◆ **WHAT THE EXERCISE ASKS**:
Set down a word-for-word copy of the data below, limited to the lines from the first through the line with "missing graph a".

Excerpts from a dataset:
import Mathlib
import Summits.Ventures.PercRepro.TriangleCapRowA2Arith

/-!
# PercRepro — THE ROW `r = a + 2`: THE ARITHMETIC OF THE FINER MIXED READS AT `d ∈ {a − 2, a − 1}` (p3, gen 48; part 201a)

On the cell `(k, a, a + 2)` a vertex `z` of degree `d ∈ {a − 2, a − 1}` whose deletion leaves an `a`-bipartite
`D − z ⊆ K(A′, A′ᶜ)` with a neighbour on each side: `t` in-side neighbours (in `A′`) and `s₀ = d − t` off-side ones.
The `K₄⁻`-freeness says an off-side neighbour is adjacent to at most one in-side neighbour of `z` (degree
`≤ a + 1 − t` in `D − z`) and an in-side neighbour to at most one off-side neighbour (degree `≤ k − a − s₀`); the
crude read `T + (k − a − 2) ≤ d (k − a − 2) + a` of the rows `r ≤ a + 1` is short by `2a − 6` here. Against the
triple-broom target `(a + 2)(k − 1 − (a + 2)) + (2k + 2a − 14)` (`a = q + 6`, `k = 3a + 2 + c`):
* `s₀ ≥ 2`, the closed form of `D − z` and `T ≤ t (k − a − s₀) + s₀ (a + 1 − t)`: slack
  `6qs + 4q + 14s − 4s² + 2cs + 2c + 10 ≥ 10` at `d = a − 2` and `6qs + 2q + 18s − 4s² + 2cs + 2c + 4 ≥ 4` at
  `d = a − 1` (`s₀ = s + 2`);
* `s₀ = 1` and the missing graph of `D − z` not a star (`2 (s − 2)` below its closed form, `s = d + 2`), the single
  off-side neighbour at `≤ a + 2 − d`: slack `2a − 6` at `d = a − 2`, EXACTLY `0` at `d = a − 1`;
* `s₀ = 1`, the missing graph a star — then its centre is the off-side neighbour, isolated in `D − z`, which forces
  `d = a − 2`: closed form and `T ≤ (a − 3)(k − a − 2)`, slack `6`.
Axioms: standard.
-/

namespace PercRepro

namespace TriangleCap

namespace C047

/-- `d = a − 2`, `s₀ ≥ 2` off-side neighbours: `S′ ≤ closed (k − 1, a, a)`, `T ≤ t (k − a − s₀) + s₀ (a + 1 − t)`. -/
theorem rowA2_two_mixed_ref (a t s₀ k m' S' T : ℕ) (ha : 6 ≤ a) (hk : 3 * a + 2 ≤ k) (hts : t + s₀ + 2 = a)
    (hs₀ : 2 ≤ s₀) (ht1 : 1 ≤ t) (hmd : m' + (a - 2) + (a + 2) = a * (k - a))
    (hS' : S' + a * (k - 1 - 1 - a) ≤ m' * (k - 1)) (hT : T ≤ t * (k - a - s₀) + s₀ * (a + 1 - t)) :
    S' + 2 * T + (a - 2) + (a - 2) * (a - 2) + (a + 2) * (k - 1 - (a + 2)) + (2 * k + 2 * a - 14) ≤
      (m' + (a - 2)) * k := by
  obtain ⟨q, rfl⟩ : ∃ q, a = q + 6 := ⟨a - 6, by omega⟩
  obtain ⟨s, rfl⟩ : ∃ s, s₀ = s + 2 := ⟨s₀ - 2, by omega⟩
  obtain ⟨c, rfl⟩ : ∃ c, k = 3 * (q + 6) + 2 + c := ⟨k - (3 * (q + 6) + 2), by omega⟩
  have hs : s ≤ q + 1 := by omega
  have e0 : q + 6 - 2 = q + 4 := by omega
  have e1 : 3 * (q + 6) + 2 + c - 1 - 1 - (q + 6) = 2 * q + 12 + c := by omega
  have e4 : 3 * (q + 6) + 2 + c - 1 = 3 * q + 19 + c := by omega
  have e5 : 3 * (q + 6) + 2 + c - (q + 6) - (s + 2) = 2 * q + 12 + c - s := by omega
  have e6 : 3 * (q + 6) + 2 + c - 1 - (q + 6 + 2) = 2 * q + 11 + c := by omega
  have e7 : 2 * (3 * (q + 6) + 2 + c) + 2 * (q + 6) - 14 = 8 * q + 38 + 2 * c := by omega
  have e8 : 3 * (q + 6) + 2 + c - (q + 6) = 2 * q + 14 + c := by omega
  have e9 : q + 6 + 1 - t = s + 5 := by omega
  rw [e0] at hmd ⊢
  rw [e1, e4] at hS'
  rw [e5, e9] at hT
  rw [e6, e7]
  rw [e8] at hmd
  have ht' : t + s = q + 2 := by omega
  have hss : s * s ≤ s * (q + 1) := Nat.mul_le_mul_left s hs
  have hcs : 2 * q + 12 + c - s = 2 * q + 12 + c - s := rfl
  obtain ⟨u, hu⟩ : ∃ u, u = 2 * q + 12 + c - s := ⟨_, rfl⟩
  have hu' : u + s = 2 * q + 12 + c := by omega
  rw [← hu] at hT
  nlinarith [hS', hT, hmd, hss, ht', hu']

/-- `d = a − 1`, `s₀ ≥ 2` off-side neighbours: `S′ ≤ closed (k − 1, a, a + 1)`, `T ≤ t (k − a − s₀) + s₀ (a + 1 − t)`. -/
theorem rowA2_one_mixed_ref (a t s₀ k m' S' T : ℕ) (ha : 6 ≤ a) (hk : 3 * a + 2 ≤ k) (hts : t + s₀ + 1 = a)
    (hs₀ : 2 ≤ s₀) (ht1 : 1 ≤ t) (hmd : m' + (a - 1) + (a + 2) = a * (k - a))
    (hS' : S' + (a + 1) * (k - 1 - 1 - (a + 1)) ≤ m' * (k - 1)) (hT : T ≤ t * (k - a - s₀) + s₀ * (a + 1 - t)) :
    S' + 2 * T + (a - 1) + (a - 1) * (a - 1) + (a + 2) * (k - 1 - (a + 2)) + (2 * k + 2 * a - 14) ≤
      (m' + (a - 1)) * k := by
  obtain ⟨q, rfl⟩ : ∃ q, a = q + 6 := ⟨a - 6, by omega⟩
  obtain ⟨s, rfl⟩ : ∃ s, s₀ = s + 2 := ⟨s₀ - 2, by omega⟩
  obtain ⟨c, rfl⟩ : ∃ c, k = 3 * (q + 6) + 2 + c := ⟨k - (3 * (q + 6) + 2), by omega⟩
  have hs : s ≤ q + 2 := by omega
  have e0 : q + 6 - 1 = q + 5 := by omega
  have e1 : 3 * (q + 6) + 2 + c - 1 - 1 - (q + 6 + 1) = 2 * q + 11 + c := by omega
  have e4 : 3 * (q + 6) + 2 + c - 1 = 3 * q + 19 + c := by omega
  have e5 : 3 * (q + 6) + 2 + c - (q + 6) - (s + 2) = 2 * q + 12 + c - s := by omega
  have e6 : 3 * (q + 6) + 2 + c - 1 - (q + 6 + 2) = 2 * q + 11 + c := by omega
  have e7 : 2 * (3 * (q + 6) + 2 + c) + 2 * (q + 6) - 14 = 8 * q + 38 + 2 * c := by omega
  have e8 : 3 * (q + 6) + 2 + c - (q + 6) = 2 * q + 14 + c := by omega
  have e9 : q + 6 + 1 - t = s + 4 := by omega
  rw [e0] at hmd ⊢
  rw [e1, e4] at hS'
  rw [e5, e9] at hT
  rw [e6, e7]
  rw [e8] at hmd
  have ht' : t + s = q + 3 := by omega
  have hss : s * s ≤ s * (q + 2) := Nat.mul_le_mul_left s hs
  obtain ⟨u, hu⟩ : ∃ u, u = 2 * q + 12 + c - s := ⟨_, rfl⟩
  have hu' : u + s = 2 * q + 12 + c := by omega
  rw [← hu] at hT
  nlinarith [hS', hT, hmd, hss, ht', hu']

/-- `d = a − 2`, a single off-side neighbour (at `≤ 4` in `D − z`), the missing graph of `D − z` not a star
(`2 (a − 2)` below its closed form): slack `2a − 6`. -/
theorem rowA2_two_nonstar (a k m' S' T : ℕ) (ha : 6 ≤ a) (hk : 3 * a + 2 ≤ k)
    (hmd : m' + (a - 2) + (a + 2) = a * (k - a))
    (hS' : S' + a * (k - 1 - 1 - a) + 2 * (a - 2) ≤ m' * (k - 1))
    (hT : T ≤ (a - 3) * (k - a - 2) + 4) :
    S' + 2 * T + (a - 2) + (a - 2) * (a - 2) + (a + 2) * (k - 1 - (a + 2)) + (2 * k + 2 * a - 14) ≤
      (m' + (a - 2)) * k := by
  obtain ⟨q, rfl⟩ : ∃ q, a = q + 6 := ⟨a - 6, by omega⟩
  obtain ⟨c, rfl⟩ : ∃ c, k = 3 * (q + 6) + 2 + c := ⟨k - (3 * (q + 6) + 2), by omega⟩
  have e0 : q + 6 - 2 = q + 4 := by omega
  have e0' : q + 6 - 3 = q + 3 := by omega
  have e1 : 3 * (q + 6) + 2 + c - 1 - 1 - (q + 6) = 2 * q + 12 + c := by omega
  have e4 : 3 * (q + 6) + 2 + c - 1 = 3 * q + 19 + c := by omega
  have e5 : 3 * (q + 6) + 2 + c - (q + 6) - 2 = 2 * q + 12 + c := by omega
  have e6 : 3 * (q + 6) + 2 + c - 1 - (q + 6 + 2) = 2 * q + 11 + c := by omega
  have e7 : 2 * (3 * (q + 6) + 2 + c) + 2 * (q + 6) - 14 = 8 * q + 38 + 2 * c := by omega
  have e8 : 3 * (q + 6) + 2 + c - (q + 6) = 2 * q + 14 + c := by omega
  rw [e0] at hmd hS' ⊢
  rw [e1, e4] at hS'
  rw [e0', e5] at hT
  rw [e6, e7]
  rw [e8] at hmd
  nlinarith [hS', hT, hmd]

/-- `d = a − 1`, a single off-side neighbour (at `≤ 3` in `D − z`), the missing graph of `D − z` not a star
(`2 (a − 1)` below its closed form): EXACT (slack `0`). -/
theorem rowA2_one_nonstar (a k m' S' T : ℕ) (ha : 6 ≤ a) (hk : 3 * a + 2 ≤ k)
    (hmd : m' + (a - 1) + (a + 2) = a * (k - a))
    (hS' : S' + (a + 1) * (k - 1 - 1 - (a + 1)) + 2 * (a - 1) ≤ m' * (k - 1))
    (hT : T ≤ (a - 2) * (k - a - 2) + 3) :
    S' + 2 * T + (a - 1) + (a - 1) * (a - 1) + (a + 2) * (k - 1 - (a + 2)) + (2 * k + 2 * a - 14) ≤
      (m' + (a - 1)) * k := by
  obtain ⟨q, rfl⟩ : ∃ q, a = q + 6 := ⟨a - 6, by omega⟩
  obtain ⟨c, rfl⟩ : ∃ c, k = 3 * (q + 6) + 2 + c := ⟨k - (3 * (q + 6) + 2), by omega⟩
  have e0 : q + 6 - 1 = q + 5 := by omega
  have e0' : q + 6 - 2 = q + 4 := by omega
  have e1 : 3 * (q + 6) + 2 + c - 1 - 1 - (q + 6 + 1) = 2 * q + 11 + c := by omega
  have e4 : 3 * (q + 6) + 2 + c - 1 = 3 * q + 19 + c := by omega
  have e5 : 3 * (q + 6) + 2 + c - (q + 6) - 2 = 2 * q + 12 + c := by omega
  have e6 : 3 * (q + 6) + 2 + c - 1 - (q + 6 + 2) = 2 * q + 11 + c := by omega
  have e7 : 2 * (3 * (q + 6) + 2 + c) + 2 * (q + 6) - 14 = 8 * q + 38 + 2 * c := by omega
  have e8 : 3 * (q + 6) + 2 + c - (q + 6) = 2 * q + 14 + c := by omega
  rw [e0] at hmd hS' ⊢
  rw [e1, e4] at hS'
  rw [e0', e5] at hT
  rw [e6, e7]
  rw [e8] at hmd
  nlinarith [hS', hT, hmd]

/-- `d = a − 2`, a single off-side neighbour which is the centre of the missing star of `D − z`, hence isolated there:
`S′ ≤ closed`, `T ≤ (a − 3)(k − a − 2)`: slack `6`. -/
theorem rowA2_two_star0 (a k m' S' T : ℕ) (ha : 6 ≤ a) (hk : 3 * a + 2 ≤ k)
    (hmd : m' + (a - 2) + (a + 2) = a * (k - a)) (hS' : S' + a * (k - 1 - 1 - a) ≤ m' * (k - 1))
    (hT : T ≤ (a - 3) * (k - a - 2)) :
    S' + 2 * T + (a - 2) + (a - 2) * (a - 2) + (a + 2) * (k - 1 - (a + 2)) + (2 * k + 2 * a - 14) ≤
      (m' + (a - 2)) * k := by
  obtain ⟨q, rfl⟩ : ∃ q, a = q + 6 := ⟨a - 6, by omega⟩
  obtain ⟨c, rfl⟩ : ∃ c, k = 3 * (q + 6) + 2 + c := ⟨k - (3 * (q + 6) + 2), by omega⟩
  have e0 : q + 6 - 2 = q + 4 := by omega
  have e0' : q + 6 - 3 = q + 3 := by omega
  have e1 : 3 * (q + 6) + 2 + c - 1 - 1 - (q + 6) = 2 * q + 12 + c := by omega
  have e4 : 3 * (q + 6) + 2 + c - 1 = 3 * q + 19 + c := by omega
  have e5 : 3 * (q + 6) + 2 + c - (q + 6) - 2 = 2 * q + 12 + c := by omega
  have e6 : 3 * (q + 6) + 2 + c - 1 - (q + 6 + 2) = 2 * q + 11 + c := by omega
  have e7 : 2 * (3 * (q + 6) + 2 + c) + 2 * (q + 6) - 14 = 8 * q + 38 + 2 * c := by omega
  have e8 : 3 * (q + 6) + 2 + c - (q + 6) = 2 * q + 14 + c := by omega
  rw [e0] at hmd ⊢
  rw [e1, e4] at hS'
  rw [e0', e5] at hT
  rw [e6, e7]
  rw [e8] at hmd
  nlinarith [hS', hT, hmd]

end C047

end TriangleCap

end PercRepro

◆ **FINISHED TASK**:
import Mathlib
import Summits.Ventures.PercRepro.TriangleCapRowA2Arith

/-!
# PercRepro — THE ROW `r = a + 2`: THE ARITHMETIC OF THE FINER MIXED READS AT `d ∈ {a − 2, a − 1}` (p3, gen 48; part 201a)

On the cell `(k, a, a + 2)` a vertex `z` of degree `d ∈ {a − 2, a − 1}` whose deletion leaves an `a`-bipartite
`D − z ⊆ K(A′, A′ᶜ)` with a neighbour on each side: `t` in-side neighbours (in `A′`) and `s₀ = d − t` off-side ones.
The `K₄⁻`-freeness says an off-side neighbour is adjacent to at most one in-side neighbour of `z` (degree
`≤ a + 1 − t` in `D − z`) and an in-side neighbour to at most one off-side neighbour (degree `≤ k − a − s₀`); the
crude read `T + (k − a − 2) ≤ d (k − a − 2) + a` of the rows `r ≤ a + 1` is short by `2a − 6` here. Against the
triple-broom target `(a + 2)(k − 1 − (a + 2)) + (2k + 2a − 14)` (`a = q + 6`, `k = 3a + 2 + c`):
* `s₀ ≥ 2`, the closed form of `D − z` and `T ≤ t (k − a − s₀) + s₀ (a + 1 − t)`: slack
  `6qs + 4q + 14s − 4s² + 2cs + 2c + 10 ≥ 10` at `d = a − 2` and `6qs + 2q + 18s − 4s² + 2cs + 2c + 4 ≥ 4` at
  `d = a − 1` (`s₀ = s + 2`);
* `s₀ = 1` and the missing graph of `D − z` not a star (`2 (s − 2)` below its closed form, `s = d + 2`), the single
  off-side neighbour at `≤ a + 2 − d`: slack `2a − 6` at `d = a − 2`, EXACTLY `0` at `d = a − 1`;
* `s₀ = 1`, the missing graph a star — then its centre is the off-side neighbour, isolated in `D − z`, which forces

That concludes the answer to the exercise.